■ WORK TASK: Search the data for "gate". Each line containing it is to be copied.
════════
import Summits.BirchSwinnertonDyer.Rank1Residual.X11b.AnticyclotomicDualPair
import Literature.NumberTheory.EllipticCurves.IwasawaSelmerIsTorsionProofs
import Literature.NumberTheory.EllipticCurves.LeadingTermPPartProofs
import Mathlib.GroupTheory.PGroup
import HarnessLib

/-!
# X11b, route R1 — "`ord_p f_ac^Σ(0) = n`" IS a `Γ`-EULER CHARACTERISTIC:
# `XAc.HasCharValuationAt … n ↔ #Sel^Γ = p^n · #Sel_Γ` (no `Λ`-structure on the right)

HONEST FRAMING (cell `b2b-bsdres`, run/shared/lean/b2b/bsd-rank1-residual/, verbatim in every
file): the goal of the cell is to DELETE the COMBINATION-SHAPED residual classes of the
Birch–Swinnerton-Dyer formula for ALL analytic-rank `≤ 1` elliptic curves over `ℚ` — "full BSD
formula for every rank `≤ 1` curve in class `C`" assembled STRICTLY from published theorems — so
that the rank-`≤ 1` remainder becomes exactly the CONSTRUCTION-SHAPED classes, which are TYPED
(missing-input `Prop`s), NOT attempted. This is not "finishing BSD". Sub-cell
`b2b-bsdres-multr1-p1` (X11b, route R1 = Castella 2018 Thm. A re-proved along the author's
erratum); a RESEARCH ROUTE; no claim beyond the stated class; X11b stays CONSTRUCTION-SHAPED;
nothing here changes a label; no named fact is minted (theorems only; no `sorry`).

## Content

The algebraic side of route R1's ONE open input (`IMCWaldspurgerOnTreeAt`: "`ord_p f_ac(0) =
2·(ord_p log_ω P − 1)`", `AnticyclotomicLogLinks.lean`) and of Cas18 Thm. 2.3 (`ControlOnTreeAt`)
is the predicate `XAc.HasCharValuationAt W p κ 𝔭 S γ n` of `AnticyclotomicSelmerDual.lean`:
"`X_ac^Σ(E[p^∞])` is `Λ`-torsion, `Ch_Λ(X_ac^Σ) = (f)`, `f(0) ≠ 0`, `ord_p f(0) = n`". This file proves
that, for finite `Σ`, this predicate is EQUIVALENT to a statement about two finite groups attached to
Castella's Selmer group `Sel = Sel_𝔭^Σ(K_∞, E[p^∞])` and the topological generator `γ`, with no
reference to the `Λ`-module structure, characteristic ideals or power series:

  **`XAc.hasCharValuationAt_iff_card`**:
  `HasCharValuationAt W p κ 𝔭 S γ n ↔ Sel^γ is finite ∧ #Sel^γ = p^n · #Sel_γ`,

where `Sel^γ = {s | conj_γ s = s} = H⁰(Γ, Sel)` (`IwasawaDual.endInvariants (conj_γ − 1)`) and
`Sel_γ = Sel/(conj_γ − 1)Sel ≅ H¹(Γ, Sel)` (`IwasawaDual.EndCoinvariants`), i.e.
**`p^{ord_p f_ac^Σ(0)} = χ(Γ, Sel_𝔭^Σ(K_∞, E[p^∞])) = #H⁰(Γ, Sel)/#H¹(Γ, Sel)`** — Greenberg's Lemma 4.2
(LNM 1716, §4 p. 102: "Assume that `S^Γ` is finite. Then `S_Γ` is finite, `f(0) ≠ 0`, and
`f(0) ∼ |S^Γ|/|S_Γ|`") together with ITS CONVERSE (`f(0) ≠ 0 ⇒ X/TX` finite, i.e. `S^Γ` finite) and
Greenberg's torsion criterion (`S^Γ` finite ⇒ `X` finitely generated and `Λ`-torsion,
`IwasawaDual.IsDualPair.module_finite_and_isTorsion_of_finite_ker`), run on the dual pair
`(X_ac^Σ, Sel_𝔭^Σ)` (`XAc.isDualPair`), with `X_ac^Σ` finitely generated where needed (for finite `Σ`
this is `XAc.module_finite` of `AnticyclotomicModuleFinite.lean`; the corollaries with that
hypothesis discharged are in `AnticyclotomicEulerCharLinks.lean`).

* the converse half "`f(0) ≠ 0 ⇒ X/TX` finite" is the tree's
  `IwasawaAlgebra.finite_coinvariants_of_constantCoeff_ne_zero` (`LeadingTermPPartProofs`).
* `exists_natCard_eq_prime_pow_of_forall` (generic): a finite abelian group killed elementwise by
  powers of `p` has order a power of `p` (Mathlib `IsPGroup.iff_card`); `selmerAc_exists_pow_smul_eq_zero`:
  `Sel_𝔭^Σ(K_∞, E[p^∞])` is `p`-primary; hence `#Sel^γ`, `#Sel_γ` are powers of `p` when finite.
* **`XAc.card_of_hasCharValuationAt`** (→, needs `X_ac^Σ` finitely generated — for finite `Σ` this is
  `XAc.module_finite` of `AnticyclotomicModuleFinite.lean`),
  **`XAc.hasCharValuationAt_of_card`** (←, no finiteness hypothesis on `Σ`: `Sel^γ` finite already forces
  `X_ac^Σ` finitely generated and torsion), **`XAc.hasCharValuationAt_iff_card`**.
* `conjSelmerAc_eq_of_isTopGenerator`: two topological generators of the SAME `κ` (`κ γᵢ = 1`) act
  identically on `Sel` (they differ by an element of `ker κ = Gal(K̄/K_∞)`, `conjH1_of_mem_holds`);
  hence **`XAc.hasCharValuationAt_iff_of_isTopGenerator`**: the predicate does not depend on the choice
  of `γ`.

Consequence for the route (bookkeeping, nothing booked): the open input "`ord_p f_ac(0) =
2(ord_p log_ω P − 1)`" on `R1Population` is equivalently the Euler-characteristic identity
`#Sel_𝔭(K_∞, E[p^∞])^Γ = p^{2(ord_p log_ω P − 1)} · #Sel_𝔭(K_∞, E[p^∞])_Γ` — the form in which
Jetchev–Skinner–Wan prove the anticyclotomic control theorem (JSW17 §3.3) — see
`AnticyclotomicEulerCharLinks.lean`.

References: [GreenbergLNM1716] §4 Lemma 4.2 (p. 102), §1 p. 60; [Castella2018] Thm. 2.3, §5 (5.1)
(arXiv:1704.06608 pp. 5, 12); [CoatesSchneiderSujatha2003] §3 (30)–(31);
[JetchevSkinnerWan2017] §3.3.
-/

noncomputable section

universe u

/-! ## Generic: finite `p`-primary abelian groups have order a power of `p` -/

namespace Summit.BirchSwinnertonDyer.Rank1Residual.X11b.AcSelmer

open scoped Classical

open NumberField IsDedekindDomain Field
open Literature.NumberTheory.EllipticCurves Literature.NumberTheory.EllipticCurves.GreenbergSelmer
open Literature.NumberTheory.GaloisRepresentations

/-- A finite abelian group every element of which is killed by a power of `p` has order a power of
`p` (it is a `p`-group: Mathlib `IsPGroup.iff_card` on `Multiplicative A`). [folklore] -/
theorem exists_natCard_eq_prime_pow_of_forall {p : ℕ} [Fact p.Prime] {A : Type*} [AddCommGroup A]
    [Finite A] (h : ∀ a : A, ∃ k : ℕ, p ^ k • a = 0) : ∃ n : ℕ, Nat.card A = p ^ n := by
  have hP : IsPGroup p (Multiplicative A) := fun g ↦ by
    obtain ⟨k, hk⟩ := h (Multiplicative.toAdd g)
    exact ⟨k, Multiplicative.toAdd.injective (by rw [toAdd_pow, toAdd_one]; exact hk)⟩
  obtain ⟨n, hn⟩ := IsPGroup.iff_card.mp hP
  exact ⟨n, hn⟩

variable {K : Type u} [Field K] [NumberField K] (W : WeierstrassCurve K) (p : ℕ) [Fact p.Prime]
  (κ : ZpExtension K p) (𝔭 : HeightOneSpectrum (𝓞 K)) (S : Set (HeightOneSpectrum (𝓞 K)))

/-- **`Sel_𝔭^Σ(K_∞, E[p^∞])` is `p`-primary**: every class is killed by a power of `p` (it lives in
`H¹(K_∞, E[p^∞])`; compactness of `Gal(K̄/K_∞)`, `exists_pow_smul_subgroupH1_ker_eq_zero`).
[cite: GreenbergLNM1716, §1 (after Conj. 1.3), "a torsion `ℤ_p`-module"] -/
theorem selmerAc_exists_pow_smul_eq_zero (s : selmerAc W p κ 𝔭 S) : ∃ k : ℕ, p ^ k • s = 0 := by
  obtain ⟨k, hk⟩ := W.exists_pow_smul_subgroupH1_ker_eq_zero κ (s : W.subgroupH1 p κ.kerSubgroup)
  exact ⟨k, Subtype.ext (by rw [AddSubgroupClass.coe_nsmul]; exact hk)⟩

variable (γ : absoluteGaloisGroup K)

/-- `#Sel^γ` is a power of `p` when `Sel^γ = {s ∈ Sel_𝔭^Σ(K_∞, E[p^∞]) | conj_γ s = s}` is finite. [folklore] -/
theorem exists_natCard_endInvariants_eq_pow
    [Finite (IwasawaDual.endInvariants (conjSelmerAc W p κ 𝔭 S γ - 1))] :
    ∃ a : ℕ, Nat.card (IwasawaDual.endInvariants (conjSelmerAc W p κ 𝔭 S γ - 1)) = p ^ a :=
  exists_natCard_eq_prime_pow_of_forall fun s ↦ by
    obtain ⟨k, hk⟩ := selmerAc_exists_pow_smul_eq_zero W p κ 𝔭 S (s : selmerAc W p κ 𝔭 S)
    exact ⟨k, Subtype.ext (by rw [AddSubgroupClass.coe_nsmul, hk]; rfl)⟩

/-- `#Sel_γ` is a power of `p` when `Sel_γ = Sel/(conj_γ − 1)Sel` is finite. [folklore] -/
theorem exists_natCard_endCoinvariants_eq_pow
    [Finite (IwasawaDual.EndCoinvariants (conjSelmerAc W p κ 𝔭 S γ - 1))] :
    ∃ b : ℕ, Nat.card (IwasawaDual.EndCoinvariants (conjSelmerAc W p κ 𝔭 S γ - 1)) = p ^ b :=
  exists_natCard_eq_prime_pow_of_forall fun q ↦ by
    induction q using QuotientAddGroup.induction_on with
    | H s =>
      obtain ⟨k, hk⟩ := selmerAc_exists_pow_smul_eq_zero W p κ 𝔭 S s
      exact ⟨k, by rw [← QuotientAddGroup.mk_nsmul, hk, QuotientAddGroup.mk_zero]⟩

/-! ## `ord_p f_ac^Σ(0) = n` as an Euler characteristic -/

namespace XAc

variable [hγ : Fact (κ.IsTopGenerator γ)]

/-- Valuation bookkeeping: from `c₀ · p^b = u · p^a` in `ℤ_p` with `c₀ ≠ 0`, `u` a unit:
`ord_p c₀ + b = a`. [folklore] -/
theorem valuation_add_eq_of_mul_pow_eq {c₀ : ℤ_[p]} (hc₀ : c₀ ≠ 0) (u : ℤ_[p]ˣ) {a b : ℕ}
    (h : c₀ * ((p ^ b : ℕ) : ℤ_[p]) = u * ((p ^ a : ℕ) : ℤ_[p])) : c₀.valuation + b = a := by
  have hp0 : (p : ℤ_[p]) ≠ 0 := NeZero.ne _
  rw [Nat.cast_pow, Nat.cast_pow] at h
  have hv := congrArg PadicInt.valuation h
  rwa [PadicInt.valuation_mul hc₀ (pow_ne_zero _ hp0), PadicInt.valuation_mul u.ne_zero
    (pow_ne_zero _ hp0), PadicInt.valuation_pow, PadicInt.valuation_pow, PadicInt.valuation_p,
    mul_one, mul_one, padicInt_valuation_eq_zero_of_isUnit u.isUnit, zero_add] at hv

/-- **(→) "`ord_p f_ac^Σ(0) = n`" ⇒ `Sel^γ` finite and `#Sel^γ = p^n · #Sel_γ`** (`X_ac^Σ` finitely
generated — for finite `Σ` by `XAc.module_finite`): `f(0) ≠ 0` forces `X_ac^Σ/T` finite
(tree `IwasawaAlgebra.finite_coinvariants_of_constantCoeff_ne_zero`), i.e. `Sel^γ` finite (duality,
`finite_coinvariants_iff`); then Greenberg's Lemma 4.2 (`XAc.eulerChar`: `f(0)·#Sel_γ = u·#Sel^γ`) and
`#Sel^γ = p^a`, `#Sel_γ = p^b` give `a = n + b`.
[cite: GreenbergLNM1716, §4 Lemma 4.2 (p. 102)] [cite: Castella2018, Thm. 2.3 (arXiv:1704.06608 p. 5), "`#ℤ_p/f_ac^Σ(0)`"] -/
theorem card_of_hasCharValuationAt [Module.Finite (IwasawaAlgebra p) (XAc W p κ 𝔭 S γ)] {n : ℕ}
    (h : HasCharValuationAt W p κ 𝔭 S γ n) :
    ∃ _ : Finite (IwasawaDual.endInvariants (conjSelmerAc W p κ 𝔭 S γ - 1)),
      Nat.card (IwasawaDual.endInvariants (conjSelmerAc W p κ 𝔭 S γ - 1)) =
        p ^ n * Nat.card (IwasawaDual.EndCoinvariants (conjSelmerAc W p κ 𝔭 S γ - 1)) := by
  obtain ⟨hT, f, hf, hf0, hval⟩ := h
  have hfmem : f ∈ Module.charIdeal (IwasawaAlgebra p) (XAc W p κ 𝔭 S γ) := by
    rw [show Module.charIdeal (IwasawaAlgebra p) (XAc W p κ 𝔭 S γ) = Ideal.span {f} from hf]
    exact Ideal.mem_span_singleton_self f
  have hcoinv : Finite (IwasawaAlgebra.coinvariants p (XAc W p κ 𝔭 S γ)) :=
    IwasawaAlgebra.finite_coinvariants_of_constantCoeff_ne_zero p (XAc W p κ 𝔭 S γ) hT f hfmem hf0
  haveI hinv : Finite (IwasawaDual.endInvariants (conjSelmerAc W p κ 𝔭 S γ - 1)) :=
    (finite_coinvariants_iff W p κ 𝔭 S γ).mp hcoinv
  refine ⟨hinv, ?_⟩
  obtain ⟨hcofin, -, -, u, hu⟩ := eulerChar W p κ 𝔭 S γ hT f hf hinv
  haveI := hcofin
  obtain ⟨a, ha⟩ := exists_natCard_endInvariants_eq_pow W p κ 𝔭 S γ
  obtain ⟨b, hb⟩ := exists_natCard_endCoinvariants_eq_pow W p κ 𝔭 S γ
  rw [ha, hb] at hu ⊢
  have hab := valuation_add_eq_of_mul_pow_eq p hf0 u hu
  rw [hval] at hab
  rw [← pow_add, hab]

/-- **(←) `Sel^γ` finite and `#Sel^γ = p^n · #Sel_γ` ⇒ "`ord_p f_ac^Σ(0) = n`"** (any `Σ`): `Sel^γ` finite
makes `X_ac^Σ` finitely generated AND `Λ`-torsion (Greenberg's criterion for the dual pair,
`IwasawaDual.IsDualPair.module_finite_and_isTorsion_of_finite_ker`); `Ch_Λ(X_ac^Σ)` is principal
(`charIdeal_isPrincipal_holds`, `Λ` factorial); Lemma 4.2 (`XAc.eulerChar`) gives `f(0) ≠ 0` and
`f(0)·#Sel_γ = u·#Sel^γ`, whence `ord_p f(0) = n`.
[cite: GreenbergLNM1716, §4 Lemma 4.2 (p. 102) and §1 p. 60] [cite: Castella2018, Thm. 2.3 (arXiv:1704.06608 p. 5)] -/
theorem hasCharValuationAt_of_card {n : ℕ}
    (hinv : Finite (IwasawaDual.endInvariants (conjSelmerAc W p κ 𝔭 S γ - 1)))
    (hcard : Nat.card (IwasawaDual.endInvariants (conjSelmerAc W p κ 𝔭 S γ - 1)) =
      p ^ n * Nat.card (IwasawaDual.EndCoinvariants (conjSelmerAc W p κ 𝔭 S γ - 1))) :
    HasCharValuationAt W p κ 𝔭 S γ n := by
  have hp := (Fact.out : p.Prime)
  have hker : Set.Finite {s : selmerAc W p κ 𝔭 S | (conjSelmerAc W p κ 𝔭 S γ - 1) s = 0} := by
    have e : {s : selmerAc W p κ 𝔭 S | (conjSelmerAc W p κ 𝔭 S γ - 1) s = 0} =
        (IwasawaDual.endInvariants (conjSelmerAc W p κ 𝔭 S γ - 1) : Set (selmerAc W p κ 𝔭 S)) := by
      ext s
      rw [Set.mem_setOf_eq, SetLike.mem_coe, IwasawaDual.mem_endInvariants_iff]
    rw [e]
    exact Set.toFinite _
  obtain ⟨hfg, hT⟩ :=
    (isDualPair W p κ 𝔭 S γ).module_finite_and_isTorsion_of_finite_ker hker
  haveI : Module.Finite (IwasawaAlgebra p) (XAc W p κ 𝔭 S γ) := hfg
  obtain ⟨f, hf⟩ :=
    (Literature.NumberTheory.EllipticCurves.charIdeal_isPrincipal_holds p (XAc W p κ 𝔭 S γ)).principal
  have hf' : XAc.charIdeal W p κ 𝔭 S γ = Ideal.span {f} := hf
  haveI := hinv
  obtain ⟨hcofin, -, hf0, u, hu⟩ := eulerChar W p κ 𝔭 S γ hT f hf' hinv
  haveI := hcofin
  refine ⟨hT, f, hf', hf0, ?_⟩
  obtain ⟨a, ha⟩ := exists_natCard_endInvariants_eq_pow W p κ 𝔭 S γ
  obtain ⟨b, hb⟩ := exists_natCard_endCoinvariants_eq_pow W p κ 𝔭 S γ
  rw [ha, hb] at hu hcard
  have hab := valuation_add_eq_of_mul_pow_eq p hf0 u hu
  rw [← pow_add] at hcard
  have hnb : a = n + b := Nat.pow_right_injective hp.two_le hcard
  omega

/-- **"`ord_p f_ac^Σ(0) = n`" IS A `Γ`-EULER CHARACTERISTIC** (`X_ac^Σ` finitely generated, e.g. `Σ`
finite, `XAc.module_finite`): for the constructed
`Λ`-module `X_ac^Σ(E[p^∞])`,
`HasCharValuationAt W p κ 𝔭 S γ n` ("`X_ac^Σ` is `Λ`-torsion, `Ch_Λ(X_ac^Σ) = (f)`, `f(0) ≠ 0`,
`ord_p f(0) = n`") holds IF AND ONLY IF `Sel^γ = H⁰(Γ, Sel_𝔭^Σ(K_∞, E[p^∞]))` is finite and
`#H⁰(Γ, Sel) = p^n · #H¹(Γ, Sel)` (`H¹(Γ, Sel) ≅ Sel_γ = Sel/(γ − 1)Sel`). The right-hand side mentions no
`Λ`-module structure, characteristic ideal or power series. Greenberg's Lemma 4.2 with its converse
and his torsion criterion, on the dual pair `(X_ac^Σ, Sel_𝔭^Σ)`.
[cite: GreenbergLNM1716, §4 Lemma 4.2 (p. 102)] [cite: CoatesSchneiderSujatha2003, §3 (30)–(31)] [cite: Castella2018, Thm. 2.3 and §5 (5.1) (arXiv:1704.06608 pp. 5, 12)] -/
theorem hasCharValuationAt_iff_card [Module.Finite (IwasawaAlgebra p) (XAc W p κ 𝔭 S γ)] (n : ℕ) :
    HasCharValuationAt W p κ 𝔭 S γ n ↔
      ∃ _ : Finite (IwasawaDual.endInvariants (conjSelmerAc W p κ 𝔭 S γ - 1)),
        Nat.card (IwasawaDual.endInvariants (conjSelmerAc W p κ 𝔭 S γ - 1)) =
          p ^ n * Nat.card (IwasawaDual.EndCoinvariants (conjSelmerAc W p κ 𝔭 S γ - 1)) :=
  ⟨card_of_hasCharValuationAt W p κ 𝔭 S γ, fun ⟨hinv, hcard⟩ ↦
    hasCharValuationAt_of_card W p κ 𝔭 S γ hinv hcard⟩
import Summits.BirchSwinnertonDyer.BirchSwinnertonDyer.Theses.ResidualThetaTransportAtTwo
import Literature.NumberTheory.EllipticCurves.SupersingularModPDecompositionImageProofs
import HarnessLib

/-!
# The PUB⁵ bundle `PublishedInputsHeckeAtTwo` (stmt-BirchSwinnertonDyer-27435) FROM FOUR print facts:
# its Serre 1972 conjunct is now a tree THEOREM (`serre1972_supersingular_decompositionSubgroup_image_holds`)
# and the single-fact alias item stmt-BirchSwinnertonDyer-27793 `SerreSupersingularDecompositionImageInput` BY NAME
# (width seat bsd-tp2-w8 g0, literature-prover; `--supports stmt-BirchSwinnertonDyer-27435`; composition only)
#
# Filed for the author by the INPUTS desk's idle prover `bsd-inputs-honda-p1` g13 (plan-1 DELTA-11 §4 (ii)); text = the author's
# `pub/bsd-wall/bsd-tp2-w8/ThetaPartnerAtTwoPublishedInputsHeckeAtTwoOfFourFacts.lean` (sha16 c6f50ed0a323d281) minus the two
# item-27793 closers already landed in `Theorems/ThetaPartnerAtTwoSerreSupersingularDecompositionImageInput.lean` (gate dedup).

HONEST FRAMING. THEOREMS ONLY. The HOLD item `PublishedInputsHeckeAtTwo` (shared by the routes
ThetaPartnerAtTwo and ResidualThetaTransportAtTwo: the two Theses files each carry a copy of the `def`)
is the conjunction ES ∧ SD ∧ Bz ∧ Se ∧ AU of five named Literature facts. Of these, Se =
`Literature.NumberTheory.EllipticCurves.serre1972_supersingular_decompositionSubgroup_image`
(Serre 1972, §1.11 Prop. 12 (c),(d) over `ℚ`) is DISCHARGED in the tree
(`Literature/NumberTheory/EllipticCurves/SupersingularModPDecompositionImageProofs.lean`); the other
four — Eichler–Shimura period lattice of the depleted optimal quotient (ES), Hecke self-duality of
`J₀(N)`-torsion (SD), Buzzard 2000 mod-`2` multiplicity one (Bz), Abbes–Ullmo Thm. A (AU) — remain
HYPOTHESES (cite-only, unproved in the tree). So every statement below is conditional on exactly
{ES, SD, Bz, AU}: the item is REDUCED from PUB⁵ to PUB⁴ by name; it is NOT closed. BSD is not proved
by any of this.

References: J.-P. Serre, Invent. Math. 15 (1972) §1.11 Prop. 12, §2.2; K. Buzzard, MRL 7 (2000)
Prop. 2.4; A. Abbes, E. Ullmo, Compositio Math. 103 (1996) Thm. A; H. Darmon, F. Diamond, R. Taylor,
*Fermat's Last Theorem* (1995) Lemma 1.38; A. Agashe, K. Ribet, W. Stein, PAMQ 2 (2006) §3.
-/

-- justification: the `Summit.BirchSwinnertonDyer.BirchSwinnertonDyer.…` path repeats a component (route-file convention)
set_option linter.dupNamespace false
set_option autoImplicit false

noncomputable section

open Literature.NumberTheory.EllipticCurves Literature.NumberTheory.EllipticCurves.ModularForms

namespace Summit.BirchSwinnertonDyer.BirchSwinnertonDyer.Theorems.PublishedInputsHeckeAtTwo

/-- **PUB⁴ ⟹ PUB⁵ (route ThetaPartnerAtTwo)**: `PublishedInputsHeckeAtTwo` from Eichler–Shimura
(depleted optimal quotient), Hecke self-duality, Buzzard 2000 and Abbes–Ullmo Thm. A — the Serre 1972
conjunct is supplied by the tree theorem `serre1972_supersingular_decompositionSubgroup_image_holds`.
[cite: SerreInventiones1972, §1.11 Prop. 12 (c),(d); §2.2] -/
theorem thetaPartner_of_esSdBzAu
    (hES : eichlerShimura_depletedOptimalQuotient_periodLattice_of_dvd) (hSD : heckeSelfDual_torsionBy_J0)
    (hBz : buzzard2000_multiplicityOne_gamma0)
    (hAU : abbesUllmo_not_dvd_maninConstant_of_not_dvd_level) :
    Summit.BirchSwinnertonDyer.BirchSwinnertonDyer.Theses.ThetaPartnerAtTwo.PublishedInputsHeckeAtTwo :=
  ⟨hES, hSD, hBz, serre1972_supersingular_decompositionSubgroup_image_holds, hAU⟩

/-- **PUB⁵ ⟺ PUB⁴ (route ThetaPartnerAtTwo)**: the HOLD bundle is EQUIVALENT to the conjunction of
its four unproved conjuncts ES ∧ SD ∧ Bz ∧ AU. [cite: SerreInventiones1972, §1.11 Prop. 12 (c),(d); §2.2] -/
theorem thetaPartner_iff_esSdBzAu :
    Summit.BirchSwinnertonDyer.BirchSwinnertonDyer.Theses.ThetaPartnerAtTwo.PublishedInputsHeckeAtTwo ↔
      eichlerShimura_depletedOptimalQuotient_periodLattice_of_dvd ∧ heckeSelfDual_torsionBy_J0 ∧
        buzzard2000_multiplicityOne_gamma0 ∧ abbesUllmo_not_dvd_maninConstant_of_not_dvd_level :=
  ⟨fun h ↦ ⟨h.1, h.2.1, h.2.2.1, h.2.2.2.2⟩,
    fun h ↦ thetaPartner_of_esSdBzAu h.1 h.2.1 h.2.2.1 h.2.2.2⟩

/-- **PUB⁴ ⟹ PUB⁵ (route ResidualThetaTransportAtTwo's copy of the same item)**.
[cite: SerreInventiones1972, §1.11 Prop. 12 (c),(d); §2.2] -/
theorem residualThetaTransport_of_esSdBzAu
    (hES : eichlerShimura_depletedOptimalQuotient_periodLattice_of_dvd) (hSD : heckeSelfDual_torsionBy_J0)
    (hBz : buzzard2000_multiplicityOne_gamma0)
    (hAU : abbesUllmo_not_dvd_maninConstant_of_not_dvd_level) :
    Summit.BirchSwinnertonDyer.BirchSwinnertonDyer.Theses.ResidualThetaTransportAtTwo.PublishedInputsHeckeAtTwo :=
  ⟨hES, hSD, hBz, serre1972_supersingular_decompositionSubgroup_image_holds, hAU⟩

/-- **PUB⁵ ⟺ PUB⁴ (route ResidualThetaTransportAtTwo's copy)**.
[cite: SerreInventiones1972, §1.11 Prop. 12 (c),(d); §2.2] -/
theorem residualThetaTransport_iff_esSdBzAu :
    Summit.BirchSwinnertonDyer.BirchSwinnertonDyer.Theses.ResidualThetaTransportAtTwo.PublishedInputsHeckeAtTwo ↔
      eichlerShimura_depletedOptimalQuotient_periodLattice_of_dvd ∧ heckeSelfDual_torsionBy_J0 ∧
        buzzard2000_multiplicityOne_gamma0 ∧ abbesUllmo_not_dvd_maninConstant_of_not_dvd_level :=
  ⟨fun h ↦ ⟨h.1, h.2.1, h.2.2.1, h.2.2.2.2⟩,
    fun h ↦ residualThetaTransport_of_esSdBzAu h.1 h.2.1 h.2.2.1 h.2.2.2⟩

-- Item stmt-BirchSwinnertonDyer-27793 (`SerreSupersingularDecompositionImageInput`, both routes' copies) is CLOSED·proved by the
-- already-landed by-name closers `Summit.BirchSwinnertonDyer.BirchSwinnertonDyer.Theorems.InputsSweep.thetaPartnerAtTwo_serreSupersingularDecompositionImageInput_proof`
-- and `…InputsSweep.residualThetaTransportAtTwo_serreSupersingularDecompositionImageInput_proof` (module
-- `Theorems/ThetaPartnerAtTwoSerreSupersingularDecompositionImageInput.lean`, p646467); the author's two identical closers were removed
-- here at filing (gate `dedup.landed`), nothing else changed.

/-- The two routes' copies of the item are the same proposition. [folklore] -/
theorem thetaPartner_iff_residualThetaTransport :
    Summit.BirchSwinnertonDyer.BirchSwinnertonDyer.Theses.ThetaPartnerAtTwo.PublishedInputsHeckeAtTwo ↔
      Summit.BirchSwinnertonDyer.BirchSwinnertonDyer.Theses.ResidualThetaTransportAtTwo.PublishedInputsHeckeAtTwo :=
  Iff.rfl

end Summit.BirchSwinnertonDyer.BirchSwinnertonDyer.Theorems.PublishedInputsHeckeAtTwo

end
════════
■ RESPONSE:
# item-27793 closers already landed in `Theorems/ThetaPartnerAtTwoSerreSupersingularDecompositionImageInput.lean` (gate dedup).
-- here at filing (gate `dedup.landed`), nothing else changed.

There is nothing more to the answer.